[Source data]
——————————

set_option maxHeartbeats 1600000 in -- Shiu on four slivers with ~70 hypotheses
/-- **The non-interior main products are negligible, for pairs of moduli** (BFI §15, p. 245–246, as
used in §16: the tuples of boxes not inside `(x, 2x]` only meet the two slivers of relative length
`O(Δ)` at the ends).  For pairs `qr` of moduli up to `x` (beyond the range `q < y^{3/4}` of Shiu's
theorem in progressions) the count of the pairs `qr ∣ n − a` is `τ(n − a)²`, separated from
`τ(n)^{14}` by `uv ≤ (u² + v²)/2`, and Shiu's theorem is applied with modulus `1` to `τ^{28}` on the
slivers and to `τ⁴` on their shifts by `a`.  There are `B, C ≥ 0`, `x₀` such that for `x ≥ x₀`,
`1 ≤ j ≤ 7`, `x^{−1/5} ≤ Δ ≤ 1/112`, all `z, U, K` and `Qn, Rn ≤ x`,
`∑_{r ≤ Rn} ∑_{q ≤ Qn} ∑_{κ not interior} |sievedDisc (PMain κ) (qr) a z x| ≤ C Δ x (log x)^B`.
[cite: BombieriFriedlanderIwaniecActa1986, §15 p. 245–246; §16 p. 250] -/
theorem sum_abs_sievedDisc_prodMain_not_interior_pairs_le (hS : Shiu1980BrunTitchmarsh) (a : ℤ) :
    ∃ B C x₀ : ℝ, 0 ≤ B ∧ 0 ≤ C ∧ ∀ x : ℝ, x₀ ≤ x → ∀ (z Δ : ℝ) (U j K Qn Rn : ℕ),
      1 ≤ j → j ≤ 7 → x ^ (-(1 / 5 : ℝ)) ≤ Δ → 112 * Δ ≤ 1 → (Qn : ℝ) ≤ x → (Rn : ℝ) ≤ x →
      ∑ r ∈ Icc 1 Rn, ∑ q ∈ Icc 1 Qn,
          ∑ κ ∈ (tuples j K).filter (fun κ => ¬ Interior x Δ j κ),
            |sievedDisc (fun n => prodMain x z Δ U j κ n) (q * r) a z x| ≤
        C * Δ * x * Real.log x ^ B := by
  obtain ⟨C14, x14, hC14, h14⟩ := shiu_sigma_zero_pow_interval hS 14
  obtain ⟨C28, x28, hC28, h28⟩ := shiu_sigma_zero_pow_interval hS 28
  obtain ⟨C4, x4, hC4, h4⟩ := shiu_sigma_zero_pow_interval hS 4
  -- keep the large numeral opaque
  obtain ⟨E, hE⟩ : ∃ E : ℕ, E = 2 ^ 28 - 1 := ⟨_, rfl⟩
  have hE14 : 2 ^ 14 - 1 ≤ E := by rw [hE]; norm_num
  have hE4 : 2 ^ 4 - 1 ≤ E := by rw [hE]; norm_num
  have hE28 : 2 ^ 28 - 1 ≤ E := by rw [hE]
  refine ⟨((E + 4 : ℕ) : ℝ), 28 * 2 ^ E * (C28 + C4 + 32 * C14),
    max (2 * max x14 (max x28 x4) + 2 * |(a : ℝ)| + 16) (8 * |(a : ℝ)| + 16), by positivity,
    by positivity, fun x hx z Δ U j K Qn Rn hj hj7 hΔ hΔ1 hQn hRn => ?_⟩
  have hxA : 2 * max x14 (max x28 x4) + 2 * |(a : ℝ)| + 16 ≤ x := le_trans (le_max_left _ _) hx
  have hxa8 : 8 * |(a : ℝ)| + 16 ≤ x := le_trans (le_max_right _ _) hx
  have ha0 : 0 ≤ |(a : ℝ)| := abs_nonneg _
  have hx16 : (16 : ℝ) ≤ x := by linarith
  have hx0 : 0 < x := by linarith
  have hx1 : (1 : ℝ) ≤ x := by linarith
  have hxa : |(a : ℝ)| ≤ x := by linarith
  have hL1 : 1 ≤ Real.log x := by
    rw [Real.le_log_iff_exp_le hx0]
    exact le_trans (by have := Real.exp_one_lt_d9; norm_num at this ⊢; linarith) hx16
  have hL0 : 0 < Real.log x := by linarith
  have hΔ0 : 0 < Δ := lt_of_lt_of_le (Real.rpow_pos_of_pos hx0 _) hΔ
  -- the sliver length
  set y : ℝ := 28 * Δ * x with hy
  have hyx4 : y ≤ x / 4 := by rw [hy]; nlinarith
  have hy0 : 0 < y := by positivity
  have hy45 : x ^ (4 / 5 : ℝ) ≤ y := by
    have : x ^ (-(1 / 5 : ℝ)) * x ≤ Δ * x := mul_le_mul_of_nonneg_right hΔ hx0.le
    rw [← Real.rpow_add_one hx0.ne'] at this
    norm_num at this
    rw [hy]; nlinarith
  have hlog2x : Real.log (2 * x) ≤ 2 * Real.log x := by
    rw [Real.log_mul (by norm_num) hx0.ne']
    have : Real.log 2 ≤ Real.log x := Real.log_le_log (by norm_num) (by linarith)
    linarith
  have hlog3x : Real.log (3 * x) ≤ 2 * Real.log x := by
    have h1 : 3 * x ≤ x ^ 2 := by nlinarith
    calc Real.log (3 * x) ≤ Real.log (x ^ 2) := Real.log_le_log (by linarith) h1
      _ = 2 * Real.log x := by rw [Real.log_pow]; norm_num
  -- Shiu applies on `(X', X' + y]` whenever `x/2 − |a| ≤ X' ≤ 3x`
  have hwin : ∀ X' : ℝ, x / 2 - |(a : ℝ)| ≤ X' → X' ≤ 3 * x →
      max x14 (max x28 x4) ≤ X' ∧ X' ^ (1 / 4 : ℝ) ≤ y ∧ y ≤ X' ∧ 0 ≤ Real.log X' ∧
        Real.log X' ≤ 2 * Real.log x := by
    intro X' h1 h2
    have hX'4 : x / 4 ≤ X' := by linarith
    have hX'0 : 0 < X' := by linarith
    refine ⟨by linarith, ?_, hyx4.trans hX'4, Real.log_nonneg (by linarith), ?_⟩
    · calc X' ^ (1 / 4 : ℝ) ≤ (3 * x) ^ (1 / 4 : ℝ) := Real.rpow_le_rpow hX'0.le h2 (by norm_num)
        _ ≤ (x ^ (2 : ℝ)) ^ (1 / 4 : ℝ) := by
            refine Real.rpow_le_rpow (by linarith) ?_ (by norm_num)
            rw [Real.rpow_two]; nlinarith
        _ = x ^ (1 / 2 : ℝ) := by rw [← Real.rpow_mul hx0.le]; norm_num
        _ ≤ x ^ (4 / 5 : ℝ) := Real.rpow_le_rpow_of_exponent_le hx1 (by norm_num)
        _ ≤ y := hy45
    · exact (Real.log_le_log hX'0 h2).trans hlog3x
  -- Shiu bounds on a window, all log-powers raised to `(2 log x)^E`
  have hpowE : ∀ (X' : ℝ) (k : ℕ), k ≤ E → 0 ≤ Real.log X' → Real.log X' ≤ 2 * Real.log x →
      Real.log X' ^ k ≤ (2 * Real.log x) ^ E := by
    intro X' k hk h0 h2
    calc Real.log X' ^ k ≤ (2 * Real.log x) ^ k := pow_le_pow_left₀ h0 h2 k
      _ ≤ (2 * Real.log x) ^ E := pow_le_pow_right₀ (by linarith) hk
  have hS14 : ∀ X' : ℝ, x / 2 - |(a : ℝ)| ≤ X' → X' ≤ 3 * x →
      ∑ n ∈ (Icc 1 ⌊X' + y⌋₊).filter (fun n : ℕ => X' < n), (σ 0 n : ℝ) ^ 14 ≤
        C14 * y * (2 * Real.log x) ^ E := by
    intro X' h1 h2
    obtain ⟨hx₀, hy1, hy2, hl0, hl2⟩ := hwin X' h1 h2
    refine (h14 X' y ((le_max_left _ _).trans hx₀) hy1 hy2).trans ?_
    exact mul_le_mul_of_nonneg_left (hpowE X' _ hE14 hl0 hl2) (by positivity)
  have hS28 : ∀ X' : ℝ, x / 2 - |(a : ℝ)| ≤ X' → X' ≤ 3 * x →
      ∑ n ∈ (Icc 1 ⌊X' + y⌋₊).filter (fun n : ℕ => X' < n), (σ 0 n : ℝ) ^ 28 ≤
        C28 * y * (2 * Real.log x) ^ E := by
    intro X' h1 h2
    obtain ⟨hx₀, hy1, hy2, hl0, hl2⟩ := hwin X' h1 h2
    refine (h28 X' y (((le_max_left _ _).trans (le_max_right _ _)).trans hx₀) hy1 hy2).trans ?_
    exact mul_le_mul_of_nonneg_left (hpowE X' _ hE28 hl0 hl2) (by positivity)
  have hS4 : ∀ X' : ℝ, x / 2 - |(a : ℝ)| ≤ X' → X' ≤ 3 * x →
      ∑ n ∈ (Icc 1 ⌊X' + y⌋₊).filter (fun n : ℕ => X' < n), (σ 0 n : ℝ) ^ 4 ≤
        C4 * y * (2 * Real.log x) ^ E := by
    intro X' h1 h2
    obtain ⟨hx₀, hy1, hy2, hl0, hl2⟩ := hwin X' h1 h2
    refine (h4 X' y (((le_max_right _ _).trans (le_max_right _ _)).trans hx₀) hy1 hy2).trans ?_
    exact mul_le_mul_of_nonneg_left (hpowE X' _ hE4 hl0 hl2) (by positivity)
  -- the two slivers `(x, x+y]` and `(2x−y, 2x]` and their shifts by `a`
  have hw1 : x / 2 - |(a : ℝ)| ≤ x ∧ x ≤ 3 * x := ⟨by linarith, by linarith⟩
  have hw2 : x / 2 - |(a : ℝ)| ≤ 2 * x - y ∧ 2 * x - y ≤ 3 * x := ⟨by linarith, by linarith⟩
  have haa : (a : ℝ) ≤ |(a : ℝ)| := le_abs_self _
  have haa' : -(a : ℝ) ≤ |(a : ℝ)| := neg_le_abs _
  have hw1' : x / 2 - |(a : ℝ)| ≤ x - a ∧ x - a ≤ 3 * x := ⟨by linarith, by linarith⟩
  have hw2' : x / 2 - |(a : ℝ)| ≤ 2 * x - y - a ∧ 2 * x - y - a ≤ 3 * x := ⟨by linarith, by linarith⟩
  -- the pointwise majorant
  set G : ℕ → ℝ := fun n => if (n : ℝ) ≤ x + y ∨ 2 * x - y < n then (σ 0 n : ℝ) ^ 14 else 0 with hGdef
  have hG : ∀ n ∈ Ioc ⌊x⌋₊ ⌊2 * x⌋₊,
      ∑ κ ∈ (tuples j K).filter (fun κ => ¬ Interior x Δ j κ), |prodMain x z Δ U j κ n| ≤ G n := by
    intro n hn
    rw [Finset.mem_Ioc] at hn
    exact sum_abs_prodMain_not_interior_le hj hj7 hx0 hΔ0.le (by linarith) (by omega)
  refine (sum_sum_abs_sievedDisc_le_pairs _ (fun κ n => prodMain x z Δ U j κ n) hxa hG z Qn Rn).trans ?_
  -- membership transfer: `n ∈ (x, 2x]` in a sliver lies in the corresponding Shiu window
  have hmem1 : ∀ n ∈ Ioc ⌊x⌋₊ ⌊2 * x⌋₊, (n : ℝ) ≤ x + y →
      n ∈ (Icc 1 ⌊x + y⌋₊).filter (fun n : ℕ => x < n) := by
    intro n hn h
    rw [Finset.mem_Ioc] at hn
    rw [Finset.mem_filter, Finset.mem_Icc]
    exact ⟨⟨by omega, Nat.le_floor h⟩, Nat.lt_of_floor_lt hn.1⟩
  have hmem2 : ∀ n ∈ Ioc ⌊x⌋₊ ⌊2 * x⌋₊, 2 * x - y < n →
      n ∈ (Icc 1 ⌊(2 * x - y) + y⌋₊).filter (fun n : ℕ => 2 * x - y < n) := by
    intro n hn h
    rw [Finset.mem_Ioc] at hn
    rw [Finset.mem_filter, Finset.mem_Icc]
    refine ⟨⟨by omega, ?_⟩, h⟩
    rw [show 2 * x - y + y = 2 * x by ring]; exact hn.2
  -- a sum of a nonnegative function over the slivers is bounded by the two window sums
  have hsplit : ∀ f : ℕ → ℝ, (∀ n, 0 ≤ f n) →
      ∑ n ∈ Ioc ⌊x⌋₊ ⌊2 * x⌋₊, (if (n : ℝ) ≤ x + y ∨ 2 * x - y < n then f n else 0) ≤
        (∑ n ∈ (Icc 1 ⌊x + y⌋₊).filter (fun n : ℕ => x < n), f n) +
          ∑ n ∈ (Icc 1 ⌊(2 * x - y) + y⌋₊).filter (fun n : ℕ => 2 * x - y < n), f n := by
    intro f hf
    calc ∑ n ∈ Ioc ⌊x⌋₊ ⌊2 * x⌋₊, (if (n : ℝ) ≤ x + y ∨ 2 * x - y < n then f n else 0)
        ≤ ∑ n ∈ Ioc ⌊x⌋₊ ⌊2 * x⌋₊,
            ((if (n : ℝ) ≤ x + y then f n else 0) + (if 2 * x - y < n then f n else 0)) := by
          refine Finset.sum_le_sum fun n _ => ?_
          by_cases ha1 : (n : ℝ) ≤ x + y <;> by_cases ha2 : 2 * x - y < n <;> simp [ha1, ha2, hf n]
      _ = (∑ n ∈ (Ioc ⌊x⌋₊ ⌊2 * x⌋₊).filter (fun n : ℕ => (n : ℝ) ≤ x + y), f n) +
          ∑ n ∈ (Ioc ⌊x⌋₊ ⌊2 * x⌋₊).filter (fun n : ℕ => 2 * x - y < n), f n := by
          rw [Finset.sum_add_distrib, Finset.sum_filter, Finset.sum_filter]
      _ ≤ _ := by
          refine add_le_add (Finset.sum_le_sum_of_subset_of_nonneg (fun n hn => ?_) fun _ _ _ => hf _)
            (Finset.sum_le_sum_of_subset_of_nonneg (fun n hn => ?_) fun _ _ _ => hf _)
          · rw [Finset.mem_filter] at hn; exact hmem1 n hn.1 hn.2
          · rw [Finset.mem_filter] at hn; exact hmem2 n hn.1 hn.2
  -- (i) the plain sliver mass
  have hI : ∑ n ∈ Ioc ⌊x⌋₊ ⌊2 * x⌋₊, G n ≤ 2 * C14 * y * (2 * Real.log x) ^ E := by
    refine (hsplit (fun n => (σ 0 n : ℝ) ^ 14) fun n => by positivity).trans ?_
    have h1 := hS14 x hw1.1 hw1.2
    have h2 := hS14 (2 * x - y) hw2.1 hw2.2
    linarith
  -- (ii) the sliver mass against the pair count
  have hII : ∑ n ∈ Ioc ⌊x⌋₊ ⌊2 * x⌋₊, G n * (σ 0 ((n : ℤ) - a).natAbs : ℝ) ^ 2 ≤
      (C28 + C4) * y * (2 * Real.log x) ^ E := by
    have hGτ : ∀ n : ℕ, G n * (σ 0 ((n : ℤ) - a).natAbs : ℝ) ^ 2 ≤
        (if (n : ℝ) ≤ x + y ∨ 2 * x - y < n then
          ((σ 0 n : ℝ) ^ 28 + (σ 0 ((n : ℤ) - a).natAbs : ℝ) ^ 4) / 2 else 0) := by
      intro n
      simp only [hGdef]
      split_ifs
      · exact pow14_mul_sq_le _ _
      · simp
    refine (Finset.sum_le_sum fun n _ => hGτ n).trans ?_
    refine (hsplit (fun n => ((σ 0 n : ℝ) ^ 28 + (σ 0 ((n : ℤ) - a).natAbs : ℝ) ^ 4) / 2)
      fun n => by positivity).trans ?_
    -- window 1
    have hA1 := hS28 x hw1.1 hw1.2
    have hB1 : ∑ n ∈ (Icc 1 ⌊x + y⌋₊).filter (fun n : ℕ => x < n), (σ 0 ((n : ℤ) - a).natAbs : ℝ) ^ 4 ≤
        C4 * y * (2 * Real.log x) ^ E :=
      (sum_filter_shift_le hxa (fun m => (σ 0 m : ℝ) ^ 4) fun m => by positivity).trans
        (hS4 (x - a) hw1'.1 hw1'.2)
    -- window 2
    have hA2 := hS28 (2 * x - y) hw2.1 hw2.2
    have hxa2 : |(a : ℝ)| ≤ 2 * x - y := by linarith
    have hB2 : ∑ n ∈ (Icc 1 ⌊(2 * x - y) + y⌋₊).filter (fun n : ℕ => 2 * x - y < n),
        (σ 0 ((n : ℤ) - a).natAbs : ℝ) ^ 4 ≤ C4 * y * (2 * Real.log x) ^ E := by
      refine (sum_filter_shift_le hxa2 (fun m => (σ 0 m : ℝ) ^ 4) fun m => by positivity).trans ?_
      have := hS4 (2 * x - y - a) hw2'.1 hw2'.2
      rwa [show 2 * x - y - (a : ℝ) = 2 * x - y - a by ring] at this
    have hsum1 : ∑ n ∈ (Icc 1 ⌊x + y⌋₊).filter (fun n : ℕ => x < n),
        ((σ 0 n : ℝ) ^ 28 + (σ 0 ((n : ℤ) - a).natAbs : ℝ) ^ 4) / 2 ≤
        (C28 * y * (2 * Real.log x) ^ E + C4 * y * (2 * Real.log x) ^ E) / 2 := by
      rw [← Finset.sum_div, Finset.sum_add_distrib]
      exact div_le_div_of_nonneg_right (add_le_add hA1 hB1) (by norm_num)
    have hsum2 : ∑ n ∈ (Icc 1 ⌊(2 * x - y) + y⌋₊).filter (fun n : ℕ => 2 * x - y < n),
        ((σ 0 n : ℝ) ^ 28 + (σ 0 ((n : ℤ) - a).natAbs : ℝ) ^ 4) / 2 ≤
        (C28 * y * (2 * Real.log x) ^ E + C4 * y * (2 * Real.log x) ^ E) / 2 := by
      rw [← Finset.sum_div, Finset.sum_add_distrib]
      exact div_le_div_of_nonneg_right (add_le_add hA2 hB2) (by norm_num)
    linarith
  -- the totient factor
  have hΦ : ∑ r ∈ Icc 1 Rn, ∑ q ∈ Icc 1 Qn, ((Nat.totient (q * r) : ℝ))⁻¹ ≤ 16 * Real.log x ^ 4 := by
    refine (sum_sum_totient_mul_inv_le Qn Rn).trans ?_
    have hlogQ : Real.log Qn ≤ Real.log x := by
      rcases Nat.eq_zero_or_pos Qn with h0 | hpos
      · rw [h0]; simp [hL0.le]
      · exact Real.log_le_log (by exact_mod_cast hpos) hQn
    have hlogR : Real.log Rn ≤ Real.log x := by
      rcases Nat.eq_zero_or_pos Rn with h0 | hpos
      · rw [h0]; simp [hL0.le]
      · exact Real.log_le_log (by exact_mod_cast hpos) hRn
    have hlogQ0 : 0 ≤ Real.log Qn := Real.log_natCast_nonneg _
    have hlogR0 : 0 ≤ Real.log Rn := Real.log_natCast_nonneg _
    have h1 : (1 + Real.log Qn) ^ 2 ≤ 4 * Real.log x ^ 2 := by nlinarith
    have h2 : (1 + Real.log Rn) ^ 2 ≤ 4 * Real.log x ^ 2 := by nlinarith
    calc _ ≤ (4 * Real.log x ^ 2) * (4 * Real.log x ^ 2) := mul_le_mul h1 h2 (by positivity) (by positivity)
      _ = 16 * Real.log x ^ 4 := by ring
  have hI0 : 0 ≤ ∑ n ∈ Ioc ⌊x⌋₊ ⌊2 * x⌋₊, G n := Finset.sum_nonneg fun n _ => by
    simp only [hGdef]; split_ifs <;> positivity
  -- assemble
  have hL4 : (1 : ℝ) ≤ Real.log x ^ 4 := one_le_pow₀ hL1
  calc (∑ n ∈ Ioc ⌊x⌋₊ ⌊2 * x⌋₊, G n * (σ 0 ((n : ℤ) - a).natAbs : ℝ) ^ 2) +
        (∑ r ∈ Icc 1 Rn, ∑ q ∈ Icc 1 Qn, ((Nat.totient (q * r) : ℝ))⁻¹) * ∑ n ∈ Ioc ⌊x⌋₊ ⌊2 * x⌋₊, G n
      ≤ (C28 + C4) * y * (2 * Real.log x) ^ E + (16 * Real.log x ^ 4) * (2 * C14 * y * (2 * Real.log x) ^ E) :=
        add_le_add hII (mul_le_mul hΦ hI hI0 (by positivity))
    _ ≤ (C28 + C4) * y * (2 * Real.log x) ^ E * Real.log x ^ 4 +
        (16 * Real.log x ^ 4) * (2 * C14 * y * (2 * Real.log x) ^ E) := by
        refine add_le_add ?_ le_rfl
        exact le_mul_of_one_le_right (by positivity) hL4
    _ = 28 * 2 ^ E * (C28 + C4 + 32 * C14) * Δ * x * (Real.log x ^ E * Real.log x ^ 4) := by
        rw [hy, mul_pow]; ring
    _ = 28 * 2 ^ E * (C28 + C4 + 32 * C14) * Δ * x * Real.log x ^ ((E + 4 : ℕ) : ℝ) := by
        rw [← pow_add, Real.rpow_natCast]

——————————

### [PROBLEM DESCRIPTION]
Every line above from the line with "0 n : ℝ) ^ 14 ≤" to the line with "-- the two slivers" is wanted, ends included; write them out exactly and add no other line.

### [EXPECTED ANSWER]
      ∑ n ∈ (Icc 1 ⌊X' + y⌋₊).filter (fun n : ℕ => X' < n), (σ 0 n : ℝ) ^ 14 ≤
        C14 * y * (2 * Real.log x) ^ E := by
    intro X' h1 h2
    obtain ⟨hx₀, hy1, hy2, hl0, hl2⟩ := hwin X' h1 h2
    refine (h14 X' y ((le_max_left _ _).trans hx₀) hy1 hy2).trans ?_
    exact mul_le_mul_of_nonneg_left (hpowE X' _ hE14 hl0 hl2) (by positivity)
  have hS28 : ∀ X' : ℝ, x / 2 - |(a : ℝ)| ≤ X' → X' ≤ 3 * x →
      ∑ n ∈ (Icc 1 ⌊X' + y⌋₊).filter (fun n : ℕ => X' < n), (σ 0 n : ℝ) ^ 28 ≤
        C28 * y * (2 * Real.log x) ^ E := by
    intro X' h1 h2
    obtain ⟨hx₀, hy1, hy2, hl0, hl2⟩ := hwin X' h1 h2
    refine (h28 X' y (((le_max_left _ _).trans (le_max_right _ _)).trans hx₀) hy1 hy2).trans ?_
    exact mul_le_mul_of_nonneg_left (hpowE X' _ hE28 hl0 hl2) (by positivity)
  have hS4 : ∀ X' : ℝ, x / 2 - |(a : ℝ)| ≤ X' → X' ≤ 3 * x →
      ∑ n ∈ (Icc 1 ⌊X' + y⌋₊).filter (fun n : ℕ => X' < n), (σ 0 n : ℝ) ^ 4 ≤
        C4 * y * (2 * Real.log x) ^ E := by
    intro X' h1 h2
    obtain ⟨hx₀, hy1, hy2, hl0, hl2⟩ := hwin X' h1 h2
    refine (h4 X' y (((le_max_right _ _).trans (le_max_right _ _)).trans hx₀) hy1 hy2).trans ?_
    exact mul_le_mul_of_nonneg_left (hpowE X' _ hE4 hl0 hl2) (by positivity)
  -- the two slivers `(x, x+y]` and `(2x−y, 2x]` and their shifts by `a`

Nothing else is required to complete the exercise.